ハウスマンのチームは、過去に転職回数の多い従業員がすぐに離職するのではないかと考えたが、転職回数と離職率に相関関係は見られなかった。また、オンライン査定での性格や個性の関係からも答えは出なかった。
発見は、オンライン査定のブラウザ情報にあった。FirefoxとChromeを使った入力者はSafariやInternet Explorerを使ったものより勤続期間や欠勤日数に優位な差があり、生産性や、売上業績、顧客満足度も全て高く顧客への対応時間も短いと分かった。
Firefox、ChromeとSafari、Internet Explorerの重要な違いは後者がはじめからインストールされているブラウザであり、前者は積極的に選択してインストールしなければならない。
これらが意味することは、ブラウザそのものではなく、選択をした従業員の心理傾向の違いの重要性であり、常に何かもっといい方法がないかを模索していることの表れでもある。また、生産性で満たされており、現状に甘んじることなく、柔軟に問題を解決していく力がある。
マニュアルの枠から出ようとしない人は、能動的に行動を起こさないためにうまくいかないことが重なり、不満が募って離職にいたると著者は述べている。
運用の可視化がポイント
リモートワークには自主性や自律が高くなければうまくいかないと考える企業が多く、実際にそうであろうと筆者も考えている。

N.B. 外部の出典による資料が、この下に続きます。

/-- **THE (dd) WORD AGAINST THE STRAIGHT LEG IS A (5.10)-KERNEL WITH AN `n`-FREE CONSTANT** [our objects + folklore] (the located count «`Dsh` mass `≍ n⁵` × `ℋ`-column
`≍ n⁻⁵`» of the g32 memo, as a theorem; leg letters `trK_KInvStep` + `abs_colH_K₀_le_const`): for every `(a, e)`,
`Decay510 (z₀ ↦ ½·tadpole K₀ ([Λc e z₀, [Λc a 0, Dsh n]])) (32·C₄′·(Cλe^{κ′∕2})²·(e^{2κ′}+1)²·Zl 4 (κ′∕8)) (κ′∕8)`, `C₄′ = C₄·e^{κ₁₆₃(4)∕4}` — NO power of `n` left.  NOT the
HEAD's row (the HEAD pins the ROAD leg `G₀ = coDressKBmAt ρ_c n K₀`, §7): the straight-leg evaluation of the same word. -/
theorem decay510_row_dd_mass_straight (a e : Fin 4) :
    Decay510 (fun z₀ : Site 4 => (1 / 2 : ℝ) * tadpole (KInvStep (d := 3) n 0)
        (comp (diagK fun z' b => (n : ℝ) ^ 4 / 2 * bmGaugeAt (ctr 4 n) (colH (KInvStep (d := 3) n 0) n e z₀) n (legSite (ctr 4 n) z' b))
            (comp (diagK fun z' b => (n : ℝ) ^ 4 / 2 * bmGaugeAt (ctr 4 n) (colH (KInvStep (d := 3) n 0) n a 0) n (legSite (ctr 4 n) z' b)) (Dsh n)
              - comp (Dsh n) (diagK fun z' b => (n : ℝ) ^ 4 / 2 * bmGaugeAt (ctr 4 n) (colH (KInvStep (d := 3) n 0) n a 0) n (legSite (ctr 4 n) z' b)))
          - comp (comp (diagK fun z' b => (n : ℝ) ^ 4 / 2 * bmGaugeAt (ctr 4 n) (colH (KInvStep (d := 3) n 0) n a 0) n (legSite (ctr 4 n) z' b)) (Dsh n)
              - comp (Dsh n) (diagK fun z' b => (n : ℝ) ^ 4 / 2 * bmGaugeAt (ctr 4 n) (colH (KInvStep (d := 3) n 0) n a 0) n (legSite (ctr 4 n) z' b)))
            (diagK fun z' b => (n : ℝ) ^ 4 / 2 * bmGaugeAt (ctr 4 n) (colH (KInvStep (d := 3) n 0) n e z₀) n (legSite (ctr 4 n) z' b))))
      (32 * ((MG163 4 * periodConst (kappa163 4) 3) * Real.exp (kappa163 4 / 4))
        * ((((4 * (MG163 (3 + 1) * periodConst (kappa163 (3 + 1)) 3) * Real.exp (kappa163 (3 + 1) / ((3 : ℝ) + 1))) * Real.exp (kappa163 (3 + 1) / ((3 : ℝ) + 1) / 2)) * ((4 * (MG163 (3 + 1) * periodConst (kappa163 (3 + 1)) 3) * Real.exp (kappa163 (3 + 1) / ((3 : ℝ) + 1))) * Real.exp (kappa163 (3 + 1) / ((3 : ℝ) + 1) / 2))
          * (Real.exp (2 * (kappa163 (3 + 1) / ((3 : ℝ) + 1))) + 1) ^ 2) * Zl 4 (kappa163 (3 + 1) / ((3 : ℝ) + 1) / 8)))
      (kappa163 (3 + 1) / ((3 : ℝ) + 1) / 8) := by
  have hn0 : (n : ℝ) ≠ 0 := by exact_mod_cast NeZero.ne n
  have hC : 0 ≤ (((n : ℝ) ^ 5)⁻¹ * ((MG163 4 * periodConst (kappa163 4) 3) * Real.exp (kappa163 4 / 4))) := (abs_nonneg _).trans (abs_colH_K₀_le_const (n := n) 0 0 0 0)
  have hcol : ∀ (μ : Fin (3 + 1)) (Y : Site (3 + 1)) (κ : Fin (3 + 1)) (u : Site (3 + 1)), |colH (KInvStep (d := 3) n 0) n μ Y κ u| ≤ (((n : ℝ) ^ 5)⁻¹ * ((MG163 4 * periodConst (kappa163 4) 3) * Real.exp (kappa163 4 / 4))) :=
    fun μ Y κ u => abs_colH_K₀_le_const (n := n) μ Y κ u
  have h := decay510_row_dd_mass (n := n) hC (fun x Y α m => hcol m Y α x) (abs_inr_inl_le_of_sgn (n := n) (trK_KInvStep n 0) hcol) a e
  refine decay510_mono_const h (le_of_eq ?_)
  field_simp
  ring

end Straight

/-! ## §7 The ROAD leg `G₀ = coDressKBmAt ρ_c n K₀` (the HEAD's pin), UNSPLIT: dressed `ℋ`-columns `≤ (n⁴)⁻¹·C_G′` in sup (F-g23-1's power) — exactly ONE power of `n` left -/

section Road

variable {n : ℕ} [NeZero n]

/-- [folklore] The dressed `ℋ`-column bound without its decay factor: `|colH G₀ n μ y κ u| ≤ (n⁴)⁻¹·C₄·(1 + 8(1 + e^{κ₁₆₃(4)∕4}))·e^{κ₁₆₃(4)∕4}` (gan24-leaf-05 g53 «G0-COL-ENV»
`PackedColumnEnvelope.abs_colH_G₀_road_le` at the centred root, `e^{−…} ≤ 1`). -/
theorem abs_colH_G₀_le_const (μ : Fin (3 + 1)) (y : Fin (3 + 1) → ℤ) (κ : Fin (3 + 1)) (u : Fin (3 + 1) → ℤ) :
    |colH (coDressKBmAt (ctr 4 n) n (KInvStep (d := 3) n 0)) n μ y κ u| ≤ (((n : ℝ) ^ 4)⁻¹ * ((MG163 4 * periodConst (kappa163 4) 3) * (1 + 8 * (1 + Real.exp (kappa163 4 / 4))) * Real.exp (kappa163 4 / 4))) := by
  obtain ⟨m, rfl⟩ : ∃ m, n = m + 1 := Nat.exists_eq_succ_of_ne_zero (NeZero.ne n)
  have hr := ctrOff_mem_box (d := 3 + 1) (Nat.le_add_left 1 m)
  have hn0 : (0 : ℝ) < ((m + 1 : ℕ) : ℝ) := by positivity
  have hC : 0 ≤ ((((m + 1 : ℕ) : ℝ) ^ 4)⁻¹ * ((MG163 4 * periodConst (kappa163 4) 3) * (1 + 8 * (1 + Real.exp (kappa163 4 / 4))) * Real.exp (kappa163 4 / 4))) := by
    have := kappa163_pos 4
    have hC4 : 0 ≤ MG163 4 * periodConst (kappa163 4) 3 := by
      have h0 := abs_colH_K₀_road_le (m + 1) 0 0 0 (((m + 1 : ℕ) : ℤ) • (0 : Fin (3 + 1) → ℤ))
      rw [sub_self, show l1 (0 : Fin (3 + 1) → ℤ) = 0 by simp [B12Sec2to5.l1], mul_zero, Real.exp_zero, mul_one] at h0
      have h1 := (abs_nonneg _).trans h0
      have h2 : 0 < (((m + 1 : ℕ) : ℝ) ^ 5)⁻¹ * Real.exp (kappa163 4 / 4) := by positivity
      nlinarith [h1, h2, Real.exp_pos (kappa163 4 / 4)]
    positivity
  have h := abs_colH_G₀_road_le m hr μ y κ u
  refine h.trans (mul_le_of_le_one_right hC (Real.exp_le_one_iff.2 ?_))
  have := kappa163_pos 4
  have : 0 ≤ kappa163 4 / 4 / (4 * ((m + 1 : ℕ) : ℝ)) * l1 (u - ((m + 1 : ℕ) : ℤ) • y) := mul_nonneg (by positivity) (l1_nonneg _)
  linarith

/-- **ROW (dd) AT THE HEAD's OWN PIN, UNSPLIT — NET `n¹` DISPLAYED** [our objects + folklore]: with the ROAD leg `G₀ = coDressKBmAt ρ_c n K₀` (sign-symmetric:
`BubbleParity.trK_coDressKBmAt_KInvStep`; dressed columns `≤ (n⁴)⁻¹·C_G′` in sup, F-g23-1's face-sheet power), for every `(a, e)`:
`Decay510 (z₀ ↦ ½·tadpole G₀ ([Λc e z₀, [Λc a 0, Dsh n]])) (32·n·C_G′·(Cλe^{κ′∕2})²·(e^{2κ′}+1)²·Zl 4 (κ′∕8)) (κ′∕8)`, `C_G′ = C₄·(1 + 8(1 + e^{κ₁₆₃(4)∕4}))·e^{κ₁₆₃(4)∕4}` — THE HEAD's
row (dd) `hWdd`∕`hDdd` with a CLOSED constant carrying EXACTLY ONE power of `n` (O-8's sup count was `≍ n⁸`).  The remaining power is the dressed column's sheet power against the
UNSPLIT `Dsh` mass; the face split (O-6′ `DshFaceMass` × an interior∕face column envelope) is the located way to O(1) — NOT claimed here. -/
theorem decay510_row_dd_mass_road (a e : Fin 4) :
    Decay510 (fun z₀ : Site 4 => (1 / 2 : ℝ) * tadpole (coDressKBmAt (ctr 4 n) n (KInvStep (d := 3) n 0))
        (comp (diagK fun z' b => (n : ℝ) ^ 4 / 2 * bmGaugeAt (ctr 4 n) (colH (KInvStep (d := 3) n 0) n e z₀) n (legSite (ctr 4 n) z' b))
            (comp (diagK fun z' b => (n : ℝ) ^ 4 / 2 * bmGaugeAt (ctr 4 n) (colH (KInvStep (d := 3) n 0) n a 0) n (legSite (ctr 4 n) z' b)) (Dsh n)
              - comp (Dsh n) (diagK fun z' b => (n : ℝ) ^ 4 / 2 * bmGaugeAt (ctr 4 n) (colH (KInvStep (d := 3) n 0) n a 0) n (legSite (ctr 4 n) z' b)))
          - comp (comp (diagK fun z' b => (n : ℝ) ^ 4 / 2 * bmGaugeAt (ctr 4 n) (colH (KInvStep (d := 3) n 0) n a 0) n (legSite (ctr 4 n) z' b)) (Dsh n)
              - comp (Dsh n) (diagK fun z' b => (n : ℝ) ^ 4 / 2 * bmGaugeAt (ctr 4 n) (colH (KInvStep (d := 3) n 0) n a 0) n (legSite (ctr 4 n) z' b)))
            (diagK fun z' b => (n : ℝ) ^ 4 / 2 * bmGaugeAt (ctr 4 n) (colH (KInvStep (d := 3) n 0) n e z₀) n (legSite (ctr 4 n) z' b))))
      (32 * (n : ℝ) * ((MG163 4 * periodConst (kappa163 4) 3) * (1 + 8 * (1 + Real.exp (kappa163 4 / 4))) * Real.exp (kappa163 4 / 4))
        * ((((4 * (MG163 (3 + 1) * periodConst (kappa163 (3 + 1)) 3) * Real.exp (kappa163 (3 + 1) / ((3 : ℝ) + 1))) * Real.exp (kappa163 (3 + 1) / ((3 : ℝ) + 1) / 2)) * ((4 * (MG163 (3 + 1) * periodConst (kappa163 (3 + 1)) 3) * Real.exp (kappa163 (3 + 1) / ((3 : ℝ) + 1))) * Real.exp (kappa163 (3 + 1) / ((3 : ℝ) + 1) / 2))
          * (Real.exp (2 * (kappa163 (3 + 1) / ((3 : ℝ) + 1))) + 1) ^ 2) * Zl 4 (kappa163 (3 + 1) / ((3 : ℝ) + 1) / 8)))
      (kappa163 (3 + 1) / ((3 : ℝ) + 1) / 8) := by
  have hn0 : (n : ℝ) ≠ 0 := by exact_mod_cast NeZero.ne n
  have hC : 0 ≤ (((n : ℝ) ^ 4)⁻¹ * ((MG163 4 * periodConst (kappa163 4) 3) * (1 + 8 * (1 + Real.exp (kappa163 4 / 4))) * Real.exp (kappa163 4 / 4))) := (abs_nonneg _).trans (abs_colH_G₀_le_const (n := n) 0 0 0 0)
  have hcol : ∀ (μ : Fin (3 + 1)) (Y : Site (3 + 1)) (κ : Fin (3 + 1)) (u : Site (3 + 1)),
      |colH (coDressKBmAt (ctr 4 n) n (KInvStep (d := 3) n 0)) n μ Y κ u| ≤ (((n : ℝ) ^ 4)⁻¹ * ((MG163 4 * periodConst (kappa163 4) 3) * (1 + 8 * (1 + Real.exp (kappa163 4 / 4))) * Real.exp (kappa163 4 / 4))) :=
    fun μ Y κ u => abs_colH_G₀_le_const (n := n) μ Y κ u
  have hsym : trK (coDressKBmAt (ctr 4 n) n (KInvStep (d := 3) n 0)) = sgnK (coDressKBmAt (ctr 4 n) n (KInvStep (d := 3) n 0)) :=
    trK_coDressKBmAt_KInvStep (d := 3) (ctrOff_mem_box (d := 3 + 1) (Nat.one_le_iff_ne_zero.2 (NeZero.ne n))) 0
  have h := decay510_row_dd_mass (n := n) hC (fun x Y α m => hcol m Y α x) (abs_inr_inl_le_of_sgn (n := n) hsym hcol) a e
  refine decay510_mono_const h (le_of_eq ?_)
  field_simp
  ring

/-- **ROW (dd) AT THE HEAD's OWN PIN IN ITS BINDER SHAPES — HYPOTHESIS-FREE, NET `n¹` DISPLAYED** [our objects + folklore] (`ChartDefectHead`'s `hAdd` ∕ `hBdd` for `Wdd` pinned by
`hWdd`, via lit `absMoment₂_of_decay510` ∕ `secondMoment_abs_le_of_decay510` over `decay510_row_dd_mass_road`): (i) `∀ a e, AbsMoment₂ (z₀ ↦ ½·tadpole G₀ ([Λc e z₀, [Λc a 0, Dsh n]]))`;
(ii) `|secondMoment (a e z₀ ↦ …) μ ν| ≤ (32·n·C_G′·(Cλe^{κ′∕2})²·(e^{2κ′}+1)²·Zl 4 (κ′∕8))·Σ'_x |x|₁² e^{−(κ′∕8)|x|₁}` — usable as they stand at fixed `n` (`ChartDefectHead`); NOT m-uniform
(`ChartDefectHeadScales` binds the constant before `m`): the ONE power of `n` is displayed, not argued away. -/
theorem row_dd_mass_road (μ ν : Fin 4) :
    (∀ a e : Fin 4, AbsMoment₂ (fun z₀ : Site 4 => (1 / 2 : ℝ) * tadpole (coDressKBmAt (ctr 4 n) n (KInvStep (d := 3) n 0))
        (comp (diagK fun z' b => (n : ℝ) ^ 4 / 2 * bmGaugeAt (ctr 4 n) (colH (KInvStep (d := 3) n 0) n e z₀) n (legSite (ctr 4 n) z' b))
            (comp (diagK fun z' b => (n : ℝ) ^ 4 / 2 * bmGaugeAt (ctr 4 n) (colH (KInvStep (d := 3) n 0) n a 0) n (legSite (ctr 4 n) z' b)) (Dsh n)
              - comp (Dsh n) (diagK fun z' b => (n : ℝ) ^ 4 / 2 * bmGaugeAt (ctr 4 n) (colH (KInvStep (d := 3) n 0) n a 0) n (legSite (ctr 4 n) z' b)))
          - comp (comp (diagK fun z' b => (n : ℝ) ^ 4 / 2 * bmGaugeAt (ctr 4 n) (colH (KInvStep (d := 3) n 0) n a 0) n (legSite (ctr 4 n) z' b)) (Dsh n)
              - comp (Dsh n) (diagK fun z' b => (n : ℝ) ^ 4 / 2 * bmGaugeAt (ctr 4 n) (colH (KInvStep (d := 3) n 0) n a 0) n (legSite (ctr 4 n) z' b)))
            (diagK fun z' b => (n : ℝ) ^ 4 / 2 * bmGaugeAt (ctr 4 n) (colH (KInvStep (d := 3) n 0) n e z₀) n (legSite (ctr 4 n) z' b))))) ∧
      |B12Beta.secondMoment (fun (a e : Fin 4) (z₀ : Site 4) => (1 / 2 : ℝ) * tadpole (coDressKBmAt (ctr 4 n) n (KInvStep (d := 3) n 0))
        (comp (diagK fun z' b => (n : ℝ) ^ 4 / 2 * bmGaugeAt (ctr 4 n) (colH (KInvStep (d := 3) n 0) n e z₀) n (legSite (ctr 4 n) z' b))
            (comp (diagK fun z' b => (n : ℝ) ^ 4 / 2 * bmGaugeAt (ctr 4 n) (colH (KInvStep (d := 3) n 0) n a 0) n (legSite (ctr 4 n) z' b)) (Dsh n)
              - comp (Dsh n) (diagK fun z' b => (n : ℝ) ^ 4 / 2 * bmGaugeAt (ctr 4 n) (colH (KInvStep (d := 3) n 0) n a 0) n (legSite (ctr 4 n) z' b)))
          - comp (comp (diagK fun z' b => (n : ℝ) ^ 4 / 2 * bmGaugeAt (ctr 4 n) (colH (KInvStep (d := 3) n 0) n a 0) n (legSite (ctr 4 n) z' b)) (Dsh n)
              - comp (Dsh n) (diagK fun z' b => (n : ℝ) ^ 4 / 2 * bmGaugeAt (ctr 4 n) (colH (KInvStep (d := 3) n 0) n a 0) n (legSite (ctr 4 n) z' b)))
            (diagK fun z' b => (n : ℝ) ^ 4 / 2 * bmGaugeAt (ctr 4 n) (colH (KInvStep (d := 3) n 0) n e z₀) n (legSite (ctr 4 n) z' b)))) μ ν|
        ≤ (32 * (n : ℝ) * ((MG163 4 * periodConst (kappa163 4) 3) * (1 + 8 * (1 + Real.exp (kappa163 4 / 4))) * Real.exp (kappa163 4 / 4))
            * ((((4 * (MG163 (3 + 1) * periodConst (kappa163 (3 + 1)) 3) * Real.exp (kappa163 (3 + 1) / ((3 : ℝ) + 1))) * Real.exp (kappa163 (3 + 1) / ((3 : ℝ) + 1) / 2)) * ((4 * (MG163 (3 + 1) * periodConst (kappa163 (3 + 1)) 3) * Real.exp (kappa163 (3 + 1) / ((3 : ℝ) + 1))) * Real.exp (kappa163 (3 + 1) / ((3 : ℝ) + 1) / 2))
          * (Real.exp (2 * (kappa163 (3 + 1) / ((3 : ℝ) + 1))) + 1) ^ 2) * Zl 4 (kappa163 (3 + 1) / ((3 : ℝ) + 1) / 8)))
          * ∑' x : Site 4, l1 x ^ 2 * Real.exp (-(kappa163 (3 + 1) / ((3 : ℝ) + 1) / 8) * l1 x) := by
  have hr : 0 < kappa163 (3 + 1) / ((3 : ℝ) + 1) / 8 := by have := kappa163_pos (3 + 1); positivity
  have hd := fun a e => decay510_row_dd_mass_road (n := n) a e
  refine ⟨fun a e => absMoment₂_of_decay510 hr (hd a e), ?_⟩
  exact (secondMoment_abs_le_of_decay510 (P := fun (a e : Fin 4) (z₀ : Site 4) => (1 / 2 : ℝ) * tadpole (coDressKBmAt (ctr 4 n) n (KInvStep (d := 3) n 0))
        (comp (diagK fun z' b => (n : ℝ) ^ 4 / 2 * bmGaugeAt (ctr 4 n) (colH (KInvStep (d := 3) n 0) n e z₀) n (legSite (ctr 4 n) z' b))
            (comp (diagK fun z' b => (n : ℝ) ^ 4 / 2 * bmGaugeAt (ctr 4 n) (colH (KInvStep (d := 3) n 0) n a 0) n (legSite (ctr 4 n) z' b)) (Dsh n)
              - comp (Dsh n) (diagK fun z' b => (n : ℝ) ^ 4 / 2 * bmGaugeAt (ctr 4 n) (colH (KInvStep (d := 3) n 0) n a 0) n (legSite (ctr 4 n) z' b)))
          - comp (comp (diagK fun z' b => (n : ℝ) ^ 4 / 2 * bmGaugeAt (ctr 4 n) (colH (KInvStep (d := 3) n 0) n a 0) n (legSite (ctr 4 n) z' b)) (Dsh n)
              - comp (Dsh n) (diagK fun z' b => (n : ℝ) ^ 4 / 2 * bmGaugeAt (ctr 4 n) (colH (KInvStep (d := 3) n 0) n a 0) n (legSite (ctr 4 n) z' b)))
            (diagK fun z' b => (n : ℝ) ^ 4 / 2 * bmGaugeAt (ctr 4 n) (colH (KInvStep (d := 3) n 0) n e z₀) n (legSite (ctr 4 n) z' b)))) hr (hd μ ν)).2

end Road

end Summit.QuantumFields.BalabanUV.Beta.D1BFx.ChartDefectRowsDshMass

end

一方、前述のコールセンターの実験のように現状に甘んじることなく、柔軟に問題を解決していく力がある人にとっては働き方のスタイルをはじめとして、柔軟性を考慮した環境を用意することによって大きな生産性の向上を期待できるのではないか。
基本的にはタスク管理にポイントに置いてツールで実現することにより、メンバーシップ型でもジョブ型に近い形に運用が可能になると考えている。
デジタル化された社会は利便性が高くなっていくが、一方で主にセキュリティの観点から配慮しなければならないことも多い。
そこで、運用をある程度可視化することにより、利便性を損なうことなく運用でセキュリティリスクに対応すれば柔軟性を維持できると筆者は考える。